import Literature.Probability.LatticeModels.MedialInterfaceProofs
import Literature.Probability.Percolation.BoxCrossingProofs
import Literature.Probability.Percolation.PlanarDuality
import HarnessLib

/-!
# Faces at a lattice cycle avoiding the discrete boundary are inner: stub
`stub_kernel_cycle_off_zdBoundary_faces_inner` (K3) of line `hitting-tournament` for crux
`LagHandOff` (stmt-CriticalPhenomena-10268)

The pure lattice-combinatorics brick of the contact kernel of seat c5.  For discrete Dobrushin
data `E` and a CYCLE `w` of `ℤ²` all of whose vertices lie in `Ω_δ = meshDomain E.Ω E.δ` but off
the square-lattice discrete boundary
`E.zdBoundary = meshBoundary E.Ω E.δ ∪ {x | ∃ y, E.IsFaceBoundaryEdge x y}`
(`Literature/Probability/LatticeModels/MedialInterface.lean`), every face of `ℤ²` having a vertex
of `w` as a corner is an inner face of `Ω_δ` (`E.IsInnerFace`).

Proof.

1. A site `x ∈ Ω_δ` off `E.zdBoundary` is off `meshBoundary`, so all four lattice neighbours
   are `Ω_δ`-adjacent to `x` (`adj_of_not_mem_zdBoundary`).
2. Two faces sharing a side `{x, y}` at such a site are both inner or both non-inner, since
   otherwise `{x, y}` is a face-boundary edge and `x ∈ E.zdBoundary`
   (`isInnerFace_iff_of_shared_side`); going around `x`, all four faces cornered at `x` have
   the status of the face with lower-left corner `x` (`isInnerFace_iff_of_isCorner`).
3. Hence the lower-left faces of two ADJACENT such sites have the same status
   (`isInnerFace_iff_of_adj`), and by induction along the walk the status is constant on the
   support (`isInnerFace_iff_of_mem_support`).  If the face at the base point `u` is inner we
   are done.
4. Otherwise every face cornered at a vertex of the cycle is non-inner.  Pick a vertex `x` of
   the cycle maximising `x 0 + x 1`; its two distinct cycle neighbours `p ≠ s`
   (`IsCycle.ncard_neighborSet_toSubgraph_eq_two`) satisfy `p 0 + p 1, s 0 + s 1 ≤ x 0 + x 1`,
   so `{p, s} = {x - e₀, x - e₁}`: the cycle TURNS at `x`, and the south-west face
   `f = x - e₀ - e₁` has the three corners `x`, `p`, `s` off the discrete boundary.  Every side
   of `f` contains one of them, so by step 1 every side of `f` is an `Ω_δ`-edge: `f` is inner, a
   contradiction.

All the face geometry is done in the two coordinates and closed by `omega` (playbook "ℤ² box &
strip geometry closes with omega").  Only definitions and lemmas of `DomainDiscretisation.lean`,
`MedialInterface.lean` (`isCorner_self`, `mem_zdBoundary_iff`, `meshBoundary_subset_zdBoundary`),
`MedialExplorationChains.lean` (`Site.ext_two`), `PlanarDuality.lean` (`zdGraph_two_adj_iff`,
adjacency of `ℤ²` in coordinates) and Mathlib's walk / cycle API are used.  Helpers live in the
sub-namespace `KernelCycleFaces`.
-/

noncomputable section

open Set Metric
open Literature.Probability.Percolation Literature.Probability.LatticeModels
open Literature.Probability.RandomPlanarGeometry

namespace Summit.CriticalPhenomena.CardyFormulaZ2.Cruxes.LagHandOff.HittingTournament

namespace KernelCycleFaces

/-! ### Coordinates -/

/-- The corners of the face with lower-left corner `f`, in coordinates. -/
theorem isCorner_iff_coord (v f : Site 2) :
    IsCorner v f ↔ (v 0 = f 0 ∨ v 0 = f 0 + 1) ∧ (v 1 = f 1 ∨ v 1 = f 1 + 1) := by
  simp only [IsCorner, Fin.forall_fin_two]

variable {E : DiscreteDobrushin}

/-! ### Faces around a site off the discrete boundary -/

/-- **Step 1.** A site of `Ω_δ` off the discrete boundary `E.zdBoundary` is off `meshBoundary`,
so it is `Ω_δ`-adjacent to each of its lattice neighbours. -/
theorem adj_of_not_mem_zdBoundary {x y : Site 2} (hx : x ∈ meshDomain E.Ω E.δ)
    (hxb : x ∉ E.zdBoundary) (hxy : (zdGraph 2).Adj x y) :
    (discreteDomainGraph E.Ω E.δ).Adj x y := by
  by_contra h
  exact hxb (E.meshBoundary_subset_zdBoundary ⟨hx, y, hxy, h⟩)

/-- **Step 2, one side.** Two faces `f`, `f'` sharing the side `{x, y}` at a site `x ∈ Ω_δ` off
the discrete boundary are both inner or both non-inner: otherwise `{x, y}` (an `Ω_δ`-edge by
step 1) is a face-boundary edge and `x ∈ E.zdBoundary`. -/
theorem isInnerFace_iff_of_shared_side {x y f f' : Site 2} (hx : x ∈ meshDomain E.Ω E.δ)
    (hxb : x ∉ E.zdBoundary) (hxy : (zdGraph 2).Adj x y) (hxf : IsCorner x f)
    (hyf : IsCorner y f) (hxf' : IsCorner x f') (hyf' : IsCorner y f') :
    E.IsInnerFace f ↔ E.IsInnerFace f' := by
  by_contra h
  have hd := adj_of_not_mem_zdBoundary hx hxb hxy
  by_cases hf : E.IsInnerFace f
  · have hf' : ¬ E.IsInnerFace f' := fun hf' => h (iff_of_true hf hf')
    exact hxb (E.mem_zdBoundary_iff.2 (Or.inr ⟨y, hd, ⟨f, hf, hxf, hyf⟩, f', hf', hxf', hyf'⟩))
  · have hf' : E.IsInnerFace f' := by_contra fun hf' => h (iff_of_false hf hf')
    exact hxb (E.mem_zdBoundary_iff.2 (Or.inr ⟨y, hd, ⟨f', hf', hxf', hyf'⟩, f, hf, hxf, hyf⟩))

/-- **Step 2, around a site.** At a site `x ∈ Ω_δ` off the discrete boundary, every face
cornered at `x` has the status of the (north-east) face with lower-left corner `x`: the
south-east and north-west faces share the sides `{x, x + e₀}`, `{x, x + e₁}` with it, and the
south-west face shares the side `{x, x - e₀}` with the north-west face. -/
theorem isInnerFace_iff_of_isCorner {x f : Site 2} (hx : x ∈ meshDomain E.Ω E.δ)
    (hxb : x ∉ E.zdBoundary) (hf : IsCorner x f) : E.IsInnerFace f ↔ E.IsInnerFace x := by
  rw [isCorner_iff_coord] at hf
  -- the north-west face `g = x - e₀` has the status of the north-east face `x`:
  -- common side `{x, y}` with `y = x + e₁`
  have hNW : ∀ g : Site 2, x 0 = g 0 + 1 → x 1 = g 1 → (E.IsInnerFace g ↔ E.IsInnerFace x) := by
    intro g h0 h1
    obtain ⟨y, hy0, hy1⟩ : ∃ y : Site 2, y 0 = x 0 ∧ y 1 = x 1 + 1 :=
      ⟨![x 0, x 1 + 1], by simp, by simp⟩
    refine isInnerFace_iff_of_shared_side hx hxb ((zdGraph_two_adj_iff x y).2 (by omega))
      ((isCorner_iff_coord x g).2 (by omega)) ((isCorner_iff_coord y g).2 (by omega))
      (isCorner_self x) ((isCorner_iff_coord y x).2 (by omega))
  rcases hf with ⟨h0 | h0, h1 | h1⟩
  · -- `f = x`, the north-east face itself
    rw [Site.ext_two h0 h1]
  · -- `f = x - e₁`, the south-east face: common side `{x, y}`, `y = x + e₀`, with the face `x`
    obtain ⟨y, hy0, hy1⟩ : ∃ y : Site 2, y 0 = x 0 + 1 ∧ y 1 = x 1 :=
      ⟨![x 0 + 1, x 1], by simp, by simp⟩
    exact isInnerFace_iff_of_shared_side hx hxb ((zdGraph_two_adj_iff x y).2 (by omega))
      ((isCorner_iff_coord x f).2 (by omega)) ((isCorner_iff_coord y f).2 (by omega))
      (isCorner_self x) ((isCorner_iff_coord y x).2 (by omega))
  · -- `f = x - e₀`, the north-west face
    exact hNW f h0 h1
  · -- `f = x - e₀ - e₁`, the south-west face: common side `{x, g}` with the north-west face
    -- `g = x - e₀`
    obtain ⟨g, hg0, hg1⟩ : ∃ g : Site 2, g 0 = x 0 - 1 ∧ g 1 = x 1 :=
      ⟨![x 0 - 1, x 1], by simp, by simp⟩
    refine Iff.trans ?_ (hNW g (by omega) hg1.symm)
    exact isInnerFace_iff_of_shared_side (y := g) hx hxb ((zdGraph_two_adj_iff x g).2 (by omega))
      ((isCorner_iff_coord x f).2 (by omega)) ((isCorner_iff_coord g f).2 (by omega))
      ((isCorner_iff_coord x g).2 (by omega)) (isCorner_self g)

/-! ### Propagation along a walk -/

/-- **Step 3, one edge.** The lower-left faces of two ADJACENT sites of `Ω_δ` off the discrete
boundary have the same status: if `y = x + eᵢ` both are corners of the face `x`, if
`y = x - eᵢ` both are corners of the face `y`. -/
theorem isInnerFace_iff_of_adj {x y : Site 2} (hx : x ∈ meshDomain E.Ω E.δ)
    (hxb : x ∉ E.zdBoundary) (hy : y ∈ meshDomain E.Ω E.δ) (hyb : y ∉ E.zdBoundary)
    (hxy : (zdGraph 2).Adj x y) : E.IsInnerFace x ↔ E.IsInnerFace y := by
  rw [zdGraph_two_adj_iff] at hxy
  by_cases h : IsCorner y x
  · exact isInnerFace_iff_of_isCorner hy hyb h
  · have h' : IsCorner x y := by
      rw [isCorner_iff_coord] at h ⊢
      omega
    exact (isInnerFace_iff_of_isCorner hx hxb h').symm

/-- **Step 3, along a walk.** If every vertex of a lattice walk lies in `Ω_δ` off the discrete
boundary, the lower-left face of every vertex has the status of the lower-left face of the
starting vertex. -/
theorem isInnerFace_iff_of_mem_support {v t : Site 2} (w : (zdGraph 2).Walk v t)
    (hw : ∀ x ∈ w.support, x ∈ meshDomain E.Ω E.δ ∧ x ∉ E.zdBoundary) :
    ∀ x ∈ w.support, (E.IsInnerFace x ↔ E.IsInnerFace v) := by
  induction w with
  | nil =>
    intro x hx
    rw [SimpleGraph.Walk.support_nil, List.mem_singleton] at hx
    rw [hx]
  | cons h p ih =>
    intro x hx
    rw [SimpleGraph.Walk.support_cons, List.mem_cons] at hx
    rcases hx with rfl | hx
    · exact Iff.rfl
    · have hp : ∀ y ∈ p.support, y ∈ meshDomain E.Ω E.δ ∧ y ∉ E.zdBoundary := fun y hy =>
        hw y (by rw [SimpleGraph.Walk.support_cons]; exact List.mem_cons_of_mem _ hy)
      have ha := hw _ (SimpleGraph.Walk.start_mem_support _)
      have hb := hp _ (SimpleGraph.Walk.start_mem_support p)
      exact (ih hp x hx).trans (isInnerFace_iff_of_adj ha.1 ha.2 hb.1 hb.2 h).symm

end KernelCycleFaces

open KernelCycleFaces in
/-- **K3 `stub_kernel_cycle_off_zdBoundary_faces_inner`.** If a lattice CYCLE of `ℤ²` has all
its vertices in `Ω_δ` but none on the discrete boundary `E.zdBoundary`, then every face having a
vertex of the cycle as a corner is an inner face of `Ω_δ`: around a non-boundary vertex the four
faces are all inner or all non-inner, and this common status propagates along the cycle; in the
all-non-inner case look at a vertex `x` of the cycle maximising `x 0 + x 1` — its two cycle
neighbours are `x - e₀` and `x - e₁` (the cycle turns at `x`), so three corners of the south-west
face at `x` are off the discrete boundary, every side of that face is an `Ω_δ`-edge, and the
face is inner after all. -/
theorem stub_kernel_cycle_off_zdBoundary_faces_inner :
    ∀ (E : DiscreteDobrushin) (u : Site 2) (w : (zdGraph 2).Walk u u), w.IsCycle →
      (∀ x ∈ w.support, x ∈ meshDomain E.Ω E.δ ∧ x ∉ E.zdBoundary) →
      ∀ x ∈ w.support, ∀ f : Site 2, IsCorner x f → E.IsInnerFace f := by
  intro E u w hc hw
  -- it suffices that the lower-left face at the base point `u` is inner
  suffices hu : E.IsInnerFace u from fun x hx f hf =>
    (isInnerFace_iff_of_isCorner (hw x hx).1 (hw x hx).2 hf).2
      ((isInnerFace_iff_of_mem_support w hw x hx).2 hu)
  by_contra hu
  -- a vertex of the cycle maximising `z 0 + z 1` ...
  obtain ⟨x, hx, hmax⟩ := w.support.toFinset.exists_max_image (fun z : Site 2 => z 0 + z 1)
    ⟨u, List.mem_toFinset.2 w.start_mem_support⟩
  rw [List.mem_toFinset] at hx
  -- ... and its two distinct cycle neighbours `p`, `s`
  obtain ⟨p, s, hps, hN⟩ := Set.ncard_eq_two.1 (hc.ncard_neighborSet_toSubgraph_eq_two hx)
  have hp : w.toSubgraph.Adj x p := by
    rw [← SimpleGraph.Subgraph.mem_neighborSet, hN]
    exact Set.mem_insert _ _
  have hs : w.toSubgraph.Adj x s := by
    rw [← SimpleGraph.Subgraph.mem_neighborSet, hN]
    exact Set.mem_insert_of_mem _ rfl
  have hpS : p ∈ w.support := w.mem_verts_toSubgraph.1 hp.snd_mem
  have hsS : s ∈ w.support := w.mem_verts_toSubgraph.1 hs.snd_mem
  have hxp := (zdGraph_two_adj_iff x p).1 hp.adj_sub
  have hxs := (zdGraph_two_adj_iff x s).1 hs.adj_sub
  have hpm : p 0 + p 1 ≤ x 0 + x 1 := hmax p (List.mem_toFinset.2 hpS)
  have hsm : s 0 + s 1 ≤ x 0 + x 1 := hmax s (List.mem_toFinset.2 hsS)
  have hps' : ¬ (p 0 = s 0 ∧ p 1 = s 1) := fun h => hps (Site.ext_two h.1 h.2)
  -- the cycle turns at `x`: `{p, s} = {x - e₀, x - e₁}`
  have hp' : (p 0 + 1 = x 0 ∧ p 1 = x 1) ∨ (p 0 = x 0 ∧ p 1 + 1 = x 1) := by omega
  have hs' : (s 0 + 1 = x 0 ∧ s 1 = x 1) ∨ (s 0 = x 0 ∧ s 1 + 1 = x 1) := by omega
  clear hxp hxs hpm hsm hmax
  -- the south-west face `f = x - e₀ - e₁` at `x` is non-inner ...
  obtain ⟨f, hf0, hf1⟩ : ∃ f : Site 2, f 0 + 1 = x 0 ∧ f 1 + 1 = x 1 :=
    ⟨![x 0 - 1, x 1 - 1], by simp, by simp⟩
  have hxf : IsCorner x f := (isCorner_iff_coord x f).2 (by omega)
  have hf : ¬ E.IsInnerFace f := fun h => hu ((isInnerFace_iff_of_mem_support w hw x hx).1
    ((isInnerFace_iff_of_isCorner (hw x hx).1 (hw x hx).2 hxf).1 h))
  -- ... but its corners are `x`, `p`, `s`, all off the discrete boundary, and `f` itself
  have key : ∀ v, IsCorner v f →
      (v ∈ meshDomain E.Ω E.δ ∧ v ∉ E.zdBoundary) ∨ (v 0 = f 0 ∧ v 1 = f 1) := by
    intro v hv
    rw [isCorner_iff_coord] at hv
    have h4 : (v 0 = x 0 ∧ v 1 = x 1) ∨ (v 0 = p 0 ∧ v 1 = p 1) ∨ (v 0 = s 0 ∧ v 1 = s 1) ∨
        (v 0 = f 0 ∧ v 1 = f 1) := by
      omega
    rcases h4 with h | h | h | h
    · exact Or.inl (Site.ext_two h.1 h.2 ▸ hw x hx)
    · exact Or.inl (Site.ext_two h.1 h.2 ▸ hw p hpS)
    · exact Or.inl (Site.ext_two h.1 h.2 ▸ hw s hsS)
    · exact Or.inr h
  -- so every side of `f` contains a corner off the discrete boundary and is an `Ω_δ`-edge
  refine hf fun v v' hv hv' hvv' => ?_
  rcases key v hv with hv | hv
  · exact adj_of_not_mem_zdBoundary hv.1 hv.2 hvv'
  rcases key v' hv' with hv' | hv'
  · exact (adj_of_not_mem_zdBoundary hv'.1 hv'.2 hvv'.symm).symm
  exfalso
  rw [zdGraph_two_adj_iff] at hvv'
  omega

end Summit.CriticalPhenomena.CardyFormulaZ2.Cruxes.LagHandOff.HittingTournament

end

● ● ● ● ●

### Exercise aim
The required output is every line above from the one with "open KernelCycleFaces in" down to the one with "obtain ⟨p, s, hps, hN⟩", restated word for word, ends included.

### Answer section
open KernelCycleFaces in
/-- **K3 `stub_kernel_cycle_off_zdBoundary_faces_inner`.** If a lattice CYCLE of `ℤ²` has all
its vertices in `Ω_δ` but none on the discrete boundary `E.zdBoundary`, then every face having a
vertex of the cycle as a corner is an inner face of `Ω_δ`: around a non-boundary vertex the four
faces are all inner or all non-inner, and this common status propagates along the cycle; in the
all-non-inner case look at a vertex `x` of the cycle maximising `x 0 + x 1` — its two cycle
neighbours are `x - e₀` and `x - e₁` (the cycle turns at `x`), so three corners of the south-west
face at `x` are off the discrete boundary, every side of that face is an `Ω_δ`-edge, and the
face is inner after all. -/
theorem stub_kernel_cycle_off_zdBoundary_faces_inner :
    ∀ (E : DiscreteDobrushin) (u : Site 2) (w : (zdGraph 2).Walk u u), w.IsCycle →
      (∀ x ∈ w.support, x ∈ meshDomain E.Ω E.δ ∧ x ∉ E.zdBoundary) →
      ∀ x ∈ w.support, ∀ f : Site 2, IsCorner x f → E.IsInnerFace f := by
  intro E u w hc hw
  -- it suffices that the lower-left face at the base point `u` is inner
  suffices hu : E.IsInnerFace u from fun x hx f hf =>
    (isInnerFace_iff_of_isCorner (hw x hx).1 (hw x hx).2 hf).2
      ((isInnerFace_iff_of_mem_support w hw x hx).2 hu)
  by_contra hu
  -- a vertex of the cycle maximising `z 0 + z 1` ...
  obtain ⟨x, hx, hmax⟩ := w.support.toFinset.exists_max_image (fun z : Site 2 => z 0 + z 1)
    ⟨u, List.mem_toFinset.2 w.start_mem_support⟩
  rw [List.mem_toFinset] at hx
  -- ... and its two distinct cycle neighbours `p`, `s`
  obtain ⟨p, s, hps, hN⟩ := Set.ncard_eq_two.1 (hc.ncard_neighborSet_toSubgraph_eq_two hx)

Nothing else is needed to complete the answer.